Die Grünen sind überzeugt, dass der Atomausstieg nicht auf Kosten des Klimas und des Landschaftsschutzes gehen muss. Sie haben am Dienstag dargelegt, wie sie sich die Energiewende vorstellen. Unter anderem fordern sie eine rasche ökologische Steuerreform.
„Die Energiewende ist die entscheidende politische Aufgabe der nächsten Jahrzehnte“, sagte Regula Rytz, Co-Präsidentin der Grünen, vor den Medien in Bern. Technisch sei die Wende machbar, doch fehle der Wille.
Die Pläne des Bundesrates geht aus Sicht der Grünen zwar in die richtige Richtung, genügen aber nicht. Die Hauptmängel seien die lange Laufzeit der Atomkraftwerke und die Rolle der Gaskraftwerke, sagte Co-Präsidentin Adèle Thorens.
Öko-Steuern schon vor 2020
Im Detail sind die Pläne des Bundesrates noch nicht bekannt: Erste Gesetzesänderungen zur Energiewende will die Regierung diesen Herbst in die Vernehmlassung schicken. Die Stossrichtung hatte Energieministerin Doris Leuthard jedoch im Frühjahr präsentiert.
Einschneidende Massnahmen wie neue Abgaben sind in in einer ersten Phase bis 2020 nicht geplant. Aus Sicht der Grünen braucht es aber rasch griffige Instrumente. Die Partei fordert, dass bis 2020 eine ökologische Steuerreform umgesetzt wird.
Mehr Fördergelder
Als ungenügend erachten die Grünen auch die geplanten Anreize für mehr Energieeffizienz. Unter anderem fordern sie mehr Gelder für Gebäudesanierungen. Bis 2020 sollen Neubauten netto Energie produzieren statt verbrauchen. Griffigere Massnahmen verlangen die Grünen ferner bei der Förderung der erneuerbaren Energien.
Zum einen soll der Deckel der kostendeckenden Einspeisevergütung (KEV) aufgehoben werden, zum anderen soll der KEV-Zuschlag auf Strom stärker erhöht werden. Der Bundesrat wolle den Zuschlag bis 2020 nur auf 1,2 Rappen pro Kilowattstunde steigen lassen, kritisierte Thorens. In Deutschland liege dieser bereits heute bei umgerechnet 6,8 Rappen pro Kilowattstunde.
Wechsel oder Wandel?
Die Forderungen der Grünen basieren auf zwei von ihnen erarbeiteten Szenarien. Das eine Szenario mit dem Namen „Kurswechsel“ geht davon aus, dass es gelingt, in der Bevölkerung Verhaltensänderungen herbeizuführen. Gemeint sei damit etwa, dass im Winter nicht auf T-Shirt-Temperatur geheizt werde, erklärte Nationalrat Bastien Girod.

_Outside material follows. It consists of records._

import Summits.Parity.GeneralizedHardyLittlewood.Theorems.PrimeLevelFamEdgeMomentsBeyondDiagonalDiagDecorOrderTwoTwoHecke
import Summits.Parity.GeneralizedHardyLittlewood.Theorems.PrimeLevelFamEdgeMomentsBeyondDiagonalDiagDecorOrderZeroTwoAssembly
import HarnessLib

/-!
# Route `PrimeLevelFamEdge`, crux K_A `MomentsBeyondDiagonal` (stmt-Parity-20007), line «petersson_layers» v4, stub `stub_diag`:
# **THE ORDER-`(2,2)` TARGET (second half of rung `N = 2`) FROM ITS TWO ANALYTIC INPUTS: the polynomial asymptotic (Poly₂₂)
# and the remainder estimate (R₂₂)** — the order-`(2,2)` twin of `…DiagDecorOrderZeroTwoAssembly.orderZeroTwo_target_of_remainder`

With the exact identities of `…DiagDecorOrderTwoTwoHecke` (`selbergOrderTwoTwo_hecke_eq`, `selbergOrderTwoTwo_split`) the
order-`(2,2)` target of `…DiagOrderSelberg.subDiag_of_selbergOrderAsymptotics(_of_le)` (`i = j = 2`; normalisation
`|Sel₂₂(q) − K₀·log²q̂| ≤ C·log q̂`, `…DiagDecorOrderTargetNormalize.orderTarget_of_selbergAsymptotic`) follows from

  (Poly₂₂) `∀ P (P₀ = P₁ = 0), ∀ λ ∈ [0,1], ∀ E.. μ₂ μ₄, ∃ C, ∀ M ≥ 3: |Sel(poly₂₂)(M) − 𝔎(λ,P)·log²M| ≤ C·log M`
     for SOME level-free functional `𝔎` (the twenty monomials of the split; the engines `…DiagDecorShiftedLpow.abs_selbergLpow_sub_le`,
     `…ShiftedP2Lpow.abs_selbergP2Lpow_sub_le(')`, `…ShiftedP2P2Lpow.abs_selbergP2P2Lpow_sub_le` evaluate the families
     `ττL^m`, `τP₂·τ·L^m`, `τP₂·τP₂·L^m`; the `M₄ = τ(3P₂²−2P₄)`-decorated family `Sel(M₄(k₁)τ(k₂)L^m)`, `m ≤ 1`, needs a
     new input — see the census note in the docstring of `orderTwoTwo_target_of_poly_of_remainder`), and
  (R₂₂)    `∃ E₀₀ … E₂₂ μ₂ μ₄, ∀ P admissible, ∀ Δ′ ∈ (1,Δ], ∃ C q₀, ∀ q ≥ q₀: |Sel(rem₂₂)(q)| ≤ C·log q̂`
     (`rem₂₂` = the order-`(2,2)` weight with every Bose coefficient `c_ab(y)` replaced by `c_ab(y) − Π_ab(log(1/y))`,
     `|c_ab − Π_ab| ≪ y(1+log(1/y))^{a+b+1}` by `…DiagBoseMixedStructure.bose_coeff_structure`; one log BELOW the main term
     suffices here, cf. (R) of order `(1,1)` which is `O(1/log q̂)` against a bounded main term).

* `orderTwoTwo_target_of_poly_of_remainder` — **(Poly₂₂) ⟹ (R₂₂) ⟹ the order-`(2,2)` target** with
  `τ₂₂(Δ′,P) = Δ′²K₀/(2(π²/6)²)`, `K₀ = Δ′²·𝔎(1/Δ′,P)`.

Def-free; theorems only. Helper `--supports stmt-Parity-20007`; closes nothing ((Poly₂₂)'s `M₄`-family input, (R₂₂), (R₀₂)
and all orders with `max(i,j) ≥ 3` remain; K_A, K_B and the Parity summit are NOT proved; nothing about Landau–Siegel zeros).

## References
* E. Kowalski, P. Michel, J. VanderKam, J. reine angew. Math. 526 (2000), (23)–(28) pp. 13–15 and Prop. 5.1 p. 18.
  [cite: KowalskiMichelVanderKam2000, (23)–(28) — derivation (order-(2,2) piece of the diagonal main term, general Q)]
-/

noncomputable section

open scoped Real ArithmeticFunction.Moebius
open Finset ArithmeticFunction Polynomial MeasureTheory Set

namespace Summit.Parity.GeneralizedHardyLittlewood.Theorems.MomentsBeyondDiagonal.DiagKernel

open Literature.NumberTheory.LFunctions Literature.NumberTheory.LFunctions.KMV2000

Mit dem anderen Szenario unter dem Namen „Energiereform“ wollen die Grünen zeigen, dass es auch ohne Verhaltensänderungen – bei steigendem Stromverbrauch – möglich ist, aus der Atomenergie auszusteigen und die Klimaziele zu erreichen. In diesem Szenario muss mehr erneuerbare Energie produziert werden, was mehr Konflikte mit Interessen des Landschaftsschutzes mit sich bringt.
Weniger Mobilität, gezieltes Wachstum
Beiden Szenarien liegt die Annahme zugrunde, dass der Stromanteil am Gesamtenergieverbrauch von heute 25 Prozent auf rund 60 Prozent steigt. Dies wegen der Umlagerung von fossilen Energieträgern auf Elektrizität, beispielsweise im Verkehr.
Die Strompreise würden mit der grünen Energiewende laut Girod nicht stark steigen. Damit die Ziele erreicht werden könnten, bräuchte es indes auch einen gesellschaftlichen Wandel. Als Stichworte nannten die Grünen eine reduzierte Mobilität sowie qualitatives Wachstum. Dies klinge visionärer als es sei, versicherte Rytz.
AKW-Laufzeiten verbindlich festlegen
Dass die Schweiz auf den Ausstiegsentscheid zurück kommt und am Ende doch neue AKW baut, glauben die Grünen nicht. Sorgen bereiten ihnen aber die Bestrebungen, die Laufzeiten der bestehenden AKW zu verlängern.
Die Atombefürworter gingen wieder in die Offensive, stellte Rytz fest. Sie schafften Fakten, indem sie in altersschwache Reaktoren investierten. Deshalb sei die Ausstiegsinitiative der Grünen „dringend nötig“. Mit der Initiative wollen die Grünen erreichen, dass AKW höchstens 45 Jahre am Netz bleiben.